import Summits.KontsevichZagierPeriods.KontsevichZagierPeriods.Theorems.LiouvilleUnfoldingAyoubPiCancellationBandFinishing
import Summits.KontsevichZagierPeriods.KontsevichZagierPeriods.Theorems.LiouvilleUnfoldingAyoubPiCancellationExteriorAnnihilation
import Summits.KontsevichZagierPeriods.KontsevichZagierPeriods.Theorems.LiouvilleUnfoldingAyoubPiCancellationStubSpreadWeight
import Summits.KontsevichZagierPeriods.KontsevichZagierPeriods.Theorems.LiouvilleUnfoldingAyoubPiCancellationStubSpreadLift
import Summits.KontsevichZagierPeriods.KontsevichZagierPeriods.Theorems.LiouvilleUnfoldingAyoubPiCancellationSpreadSolidReduce
import Summits.KontsevichZagierPeriods.KontsevichZagierPeriods.Theorems.LiouvilleUnfoldingAyoubPiCancellationSpreadPlaneReduce
import Summits.KontsevichZagierPeriods.KontsevichZagierPeriods.Theorems.LiouvilleUnfoldingAyoubPiCancellationSpreadSegmentConst

/-!
# Crux stmt-KontsevichZagierPeriods-0540 (`LiouvilleUnfolding.AyoubPiCancellation` ≡ `KZ.PiCancellation`),
# line `Sketch` (idea `moving-segment-wronskian`): SPREAD FINISHING (A'), stub `stub_spreadFinishing`

Support file (`--supports` stmt-KontsevichZagierPeriods-0540) of the line skeleton (v8, lead seat c1),
registered stub `stub_spreadFinishing`. **A `q`-fibred certificate of the moving-segment spread family
finishes, with no derivative engine.**

Objects. The pinned MOVING-SEGMENT SPREAD family over the wall positions `q ∈ (a, b)`:
`V n r = [{(q, x, y, w) : a < q < b, x² + y² ≤ 1, x < q, w ∈ σ_r}, g_r(w)]` (dimension `n + 3`,
coordinate `0 = q`), the spread solid `{(q, x, y) : a < q < b, x² + y² ≤ 1,
x < q} ⊆ ℝ³` (`isSemialgebraic_spreadSolid`, `exists_spreadSolidOne`), and the ZERO-MEAN WEIGHT of
an interior interval `a < a' < b' < b`, `-1 < a' < b' < 1`,

  `h_{a',b'}(q) = 𝟙_{(a',b')}(q) · ((2q − (a'+b'))(1 − q²) + q (q − a')(q − b')) / (2 (1 − q²) √(1 − q²))`
  `            = d/dq [(q − a')(q − b') / (2√(1 − q²))]` on `(a', b')`, extended by zero.

Theorem (`stub_spreadFinishing`). If `lift (of ∘ V) c ∈ KZ.fibredRelations` (additivity, substitutions
fixing the wall position `z 0 = q`, Newton–Leibniz over bases of dimension `≥ 1`) then
`c ∈ KZ.relations`. Proof: the weight multiplier `M_h [t, f] = [t, h(z 0)·f]`
(`BetaCancellationLine.stub_weightExists` p124624, `exists_weightMul`; admissibility of `h` is
`stub_spreadWeight` p145443) maps `fibredRelations` into `relations`
(`BetaCancellationLine.stub_weightMul` p124864 with `fibredRelations_le_weightClosure`: a fibred
substitution fixes `q`, hence `h(q)`), computes `[V_h] * c` on the spread family (`stub_spreadLift`
p148297, `V_h = [spread solid, h(q)]`, `exists_weightedSpreadSolid`), and `V_h` is worth the non-zero
rational `(b' − a')³/6` against every factor: `V_h ∼ K` (`stub_spreadSolidReduce` p150192: cut the wall
positions, Newton–Leibniz along `y`, swap `(q, x)`), `K ∼ K_mid = [[a', b'], −(x − a')(x − b')]`
(`stub_spreadPlaneReduce` p151731: Newton–Leibniz along `q` with primitive
`2√(1 − x²)·(q − a')(q − b')/(2√(1 − q²))`, whose boundary term on the diagonal `q = x` is
`−(x − a')(x − b')` — the chord length cancels the profile), `s × K_mid ∼ ((b' − a')³/6)·s`
(`stub_spreadSegmentConst` p152235), and
`BetaCancellationLine.mem_relations_of_of_mul_mem_of_forall_prod_equivalent` finishes.
Why zero mean: `∫_{a'}^{b'} h = H(b') − H(a') = 0` kills the segment term `[D ∩ {x < a'}] ⊗ c` that
every other weight leaves behind (seat 0's "moments return the same unknowns" covered polynomial and
strip weights only). No definitions; sorry-free; axioms ⊆ {propext, Classical.choice, Quot.sound}.

References: M. Kontsevich, D. Zagier, *Periods* (2001), §1.2 (rules (1)–(3)), §4.1; J. Ayoub,
*Une version relative de la conjecture des périodes de Kontsevich–Zagier*, Ann. of Math. 181 (2015),
§1 (relations relative to a base).
-/

noncomputable section

-- `Summit.KontsevichZagierPeriods.KontsevichZagierPeriods.…` is the tree's mandated layout (single-conjunct summit).
set_option linter.dupNamespace false

namespace Summit.KontsevichZagierPeriods.KontsevichZagierPeriods.AyoubPiCancellationLine

open Set MeasureTheory
open Literature.NumberTheory.Transcendental
open Literature.NumberTheory.Transcendental.KZ
open Literature.ModelTheory.ExponentialFields (IsSemialgebraic)
open MvPolynomial (X C)
open Summit.KontsevichZagierPeriods.KontsevichZagierPeriods.BetaCancellationLine
  (stub_weightExists exists_weightMul stub_weightMul
    mem_relations_of_of_mul_mem_of_forall_prod_equivalent)

/-! ### The spread solid and the pinned spread family -/

/-- The spread solid `{(q, x, y) : a < q < b, x² + y² ≤ 1, x < q} ⊆ ℝ³` is `ℚ`-semialgebraic
(polynomial inequalities with rational coefficients). [folklore] -/
theorem isSemialgebraic_spreadSolid (a b : ℚ) :
    IsSemialgebraic ℚ {z : Fin 3 → ℝ | ((a : ℝ) < z 0 ∧ z 0 < b) ∧ z 1 ^ 2 + z 2 ^ 2 ≤ 1 ∧ z 1 < z 0} := by
  have h1 : IsSemialgebraic ℚ (paramSlab 2 a b) := isSemialgebraic_paramSlab 2 a b
  have h2 : IsSemialgebraic ℚ {z : Fin 3 → ℝ | z 1 ^ 2 + z 2 ^ 2 ≤ 1} := by
    have := Literature.ModelTheory.ExponentialFields.isSemialgebraic_setOf_eval_le
      (k := ℚ) (R := ℝ) (X 1 ^ 2 + X 2 ^ 2 : MvPolynomial (Fin 3) ℚ) 1
    simpa using this
  have h3 : IsSemialgebraic ℚ {z : Fin 3 → ℝ | z 1 < z 0} := by
    have := Literature.ModelTheory.ExponentialFields.isSemialgebraic_setOf_eval_lt
      (k := ℚ) (R := ℝ) (X 1 : MvPolynomial (Fin 3) ℚ) (X 0)
    simpa using this
  convert (h1.inter h2).inter h3 using 1
  ext z
  simp only [mem_inter_iff, mem_setOf_eq, mem_paramSlab, and_assoc]

/-- **The unit spread solid exists**: `[{a < q < b, x² + y² ≤ 1, x < q}, 1] : IntegralRep 3`, the
restriction of the interval prepend `[(a, b) × D, 1]` of the disc (`extAnn_exists_prepend`,
p142310) to the `ℚ`-semialgebraic subset `{x < q}`. [folklore] -/
theorem exists_spreadSolidOne (a b : ℚ) :
    ∃ X : IntegralRep 3,
      X.domain = {z : Fin 3 → ℝ | ((a : ℝ) < z 0 ∧ z 0 < b) ∧ z 1 ^ 2 + z 2 ^ 2 ≤ 1 ∧ z 1 < z 0} ∧
      X.integrand = fun _ => 1 := by
  obtain ⟨Q, hQ⟩ := extAnn_exists_prepend a b
  have hsub : {z : Fin 3 → ℝ | ((a : ℝ) < z 0 ∧ z 0 < b) ∧ z 1 ^ 2 + z 2 ^ 2 ≤ 1 ∧ z 1 < z 0} ⊆
      (Q 2 piRep).domain := by
    rw [(hQ 2 piRep).1]
    rintro z ⟨hz0, hd, -⟩
    refine ⟨hz0, ?_⟩
    simpa [Fin.succ_zero_eq_one, Fin.succ_one_eq_two] using hd
  refine ⟨(Q 2 piRep).restrict _ (isSemialgebraic_spreadSolid a b) hsub, rfl, ?_⟩
  rw [IntegralRep.integrand_restrict, (hQ 2 piRep).2]
  rfl

/-- **The weighted spread solid exists** for every weight whose weighted companions exist: the
companion of the unit spread solid, repackaged with integrand `w (z 0)` (`w (z 0) * 1`).
[folklore] -/
theorem exists_weightedSpreadSolid (a b : ℚ) (w : ℝ → ℝ)
    (hex : ∀ (k : ℕ) (r : IntegralRep (k + 1)),
      ∃ s : IntegralRep (k + 1), s.domain = r.domain ∧ s.integrand = fun z => w (z 0) * r.integrand z) :
    ∃ Vw : IntegralRep 3,
      Vw.domain = {z : Fin 3 → ℝ | ((a : ℝ) < z 0 ∧ z 0 < b) ∧ z 1 ^ 2 + z 2 ^ 2 ≤ 1 ∧ z 1 < z 0} ∧
      Vw.integrand = fun z => w (z 0) := by
  obtain ⟨X, hXd, hXi⟩ := exists_spreadSolidOne a b
  obtain ⟨s, hs, hsi⟩ := hex 2 X
  have hsa : IsSemialgebraicFunOn ℚ
      {z : Fin 3 → ℝ | ((a : ℝ) < z 0 ∧ z 0 < b) ∧ z 1 ^ 2 + z 2 ^ 2 ≤ 1 ∧ z 1 < z 0}
      (fun z => w (z 0)) := by
    have h := s.isSemialgebraicFunOn_integrand
    rw [hs, hsi, hXd, hXi] at h
    simpa using h
  have hint : IntegrableOn (fun z : Fin 3 → ℝ => w (z 0))
      {z : Fin 3 → ℝ | ((a : ℝ) < z 0 ∧ z 0 < b) ∧ z 1 ^ 2 + z 2 ^ 2 ≤ 1 ∧ z 1 < z 0} := by
    have h := s.integrableOn
    rw [hs, hsi, hXd, hXi] at h
    simpa using h
  exact ⟨⟨_, _, isSemialgebraic_spreadSolid a b, hsa, hint⟩, rfl, rfl⟩

/-- **STUB `stub_spreadFinishing` — (A') SPREAD FINISHING** (proved): a `q`-FIBRED certificate for
the pinned spread family of `c` over a wall interval `(a, b)` containing an interior interval
`a < a' < b' < b`, `-1 < a' < b' < 1`, forces `c ∈ relations`. The multiplier of the zero-mean
weight `h_{a',b'}` (`stub_spreadWeight`, `BetaCancellationLine.stub_weightExists`,
`exists_weightMul`) kills the fibred certificate (`stub_weightMul`,
`fibredRelations_le_weightClosure`), computes `[V_h] * c` on it (`stub_spreadLift`), and `V_h` is
worth `(b' − a')³/6 ≠ 0` against every factor (`stub_spreadSolidReduce`, `stub_spreadPlaneReduce`,
`KZ.Equivalent.prod`, `stub_spreadSegmentConst`), so
`BetaCancellationLine.mem_relations_of_of_mul_mem_of_forall_prod_equivalent` finishes. No derivative
of the family is taken (the "derivative engine" of the idea card is unnecessary). [folklore] -/
theorem stub_spreadFinishing : ∀ (a b a' b' : ℚ), a < a' → a' < b' → b' < b → -1 < a' → b' < 1 →
    ∀ (V : ∀ n : ℕ, IntegralRep n → IntegralRep (n + 3)),
      (∀ (n : ℕ) (r : IntegralRep n),
        (V n r).domain = {z : Fin (n + 3) → ℝ | ((a : ℝ) < z 0 ∧ z 0 < b) ∧ z 1 ^ 2 + z 2 ^ 2 ≤ 1 ∧
          z 1 < z 0 ∧ (fun i : Fin n => z i.succ.succ.succ) ∈ r.domain} ∧
        (V n r).integrand = fun z => r.integrand (fun i : Fin n => z i.succ.succ.succ)) →
      ∀ c : FormalRep,
        FreeAbelianGroup.lift (fun s : (Σ n, IntegralRep n) => of (V s.1 s.2)) c ∈ fibredRelations →
          c ∈ relations := by
  intro a b a' b' haa hab hbb ha hb V hV c hc
  -- the admissible zero-mean weight and its multiplier
  obtain ⟨hw, C, hC⟩ := stub_spreadWeight a' b' ha hab hb
  set w : ℝ → ℝ := (Set.Ioo (a' : ℝ) b').indicator (fun t => ((2 * t - (a' + b')) * (1 - t ^ 2) +
    t * ((t - a') * (t - b'))) / (2 * (1 - t ^ 2) * Real.sqrt (1 - t ^ 2))) with hw_def
  have hex := stub_weightExists w hw C hC
  obtain ⟨M, h0, hpin⟩ := exists_weightMul w hex
  -- (1) `M` kills the fibred certificate
  have h1 : M (FreeAbelianGroup.lift (fun s : (Σ n, IntegralRep n) => of (V s.1 s.2)) c) ∈
      relations :=
    stub_weightMul w hw hex M h0 hpin _ (fibredRelations_le_weightClosure w hc)
  -- (2) on the spread family `M` computes `[V_w] * c`
  obtain ⟨Vw, hVwd, hVwi⟩ := exists_weightedSpreadSolid a b w hex
  have h2 := stub_spreadLift a b w hex V hV Vw hVwd hVwi M hpin c
  have h3 : of Vw * c ∈ relations := by
    simpa using relations.add_mem h2 h1
  -- (3) the weighted spread solid is worth `(b' - a')³/6 ≠ 0` against every factor
  obtain ⟨K, hKd, hKi, hVK⟩ := stub_spreadSolidReduce a b a' b' haa hab hbb ha hb hw C hC
  obtain ⟨Kmid, hMd, hMi, hKM⟩ := stub_spreadPlaneReduce a' b' ha hab hb hw C hC
  have hκ : IsAlgebraic ℚ (((b' - a') ^ 3 / 6 : ℚ) : ℝ) := by
    have h := isAlgebraic_algebraMap (R := ℚ) (A := ℝ) ((b' - a') ^ 3 / 6 : ℚ)
    rwa [eq_ratCast] at h
  have hκ0 : (((b' - a') ^ 3 / 6 : ℚ) : ℝ) ≠ 0 := by
    have h : (0 : ℚ) < (b' - a') ^ 3 / 6 := by
      have := sub_pos.2 hab
      positivity
    exact_mod_cast h.ne'
  have hfin : ∀ (m : ℕ) (s : IntegralRep m),
      Equivalent (s.prod Vw) (s.constMul (((b' - a') ^ 3 / 6 : ℚ) : ℝ) hκ) := fun m s =>
    (Equivalent.prod (Equivalent.refl s) ((hVK Vw hVwd (by rw [hVwi])).trans (hKM K hKd hKi))).trans
      (stub_spreadSegmentConst a' b' hab Kmid hMd hMi hκ m s)
  exact mem_relations_of_of_mul_mem_of_forall_prod_equivalent Vw hκ hκ0 hfin c h3


end Summit.KontsevichZagierPeriods.KontsevichZagierPeriods.AyoubPiCancellationLine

▬▬▬▬▬▬

_WHAT THE TASK ASKS_: In the entries above, find each line with the string "Leibniz" and copy it.

_TASK OUTPUT_:
fixing the wall position `z 0 = q`, Newton–Leibniz over bases of dimension `≥ 1`) then
positions, Newton–Leibniz along `y`, swap `(q, x)`), `K ∼ K_mid = [[a', b'], −(x − a')(x − b')]`
(`stub_spreadPlaneReduce` p151731: Newton–Leibniz along `q` with primitive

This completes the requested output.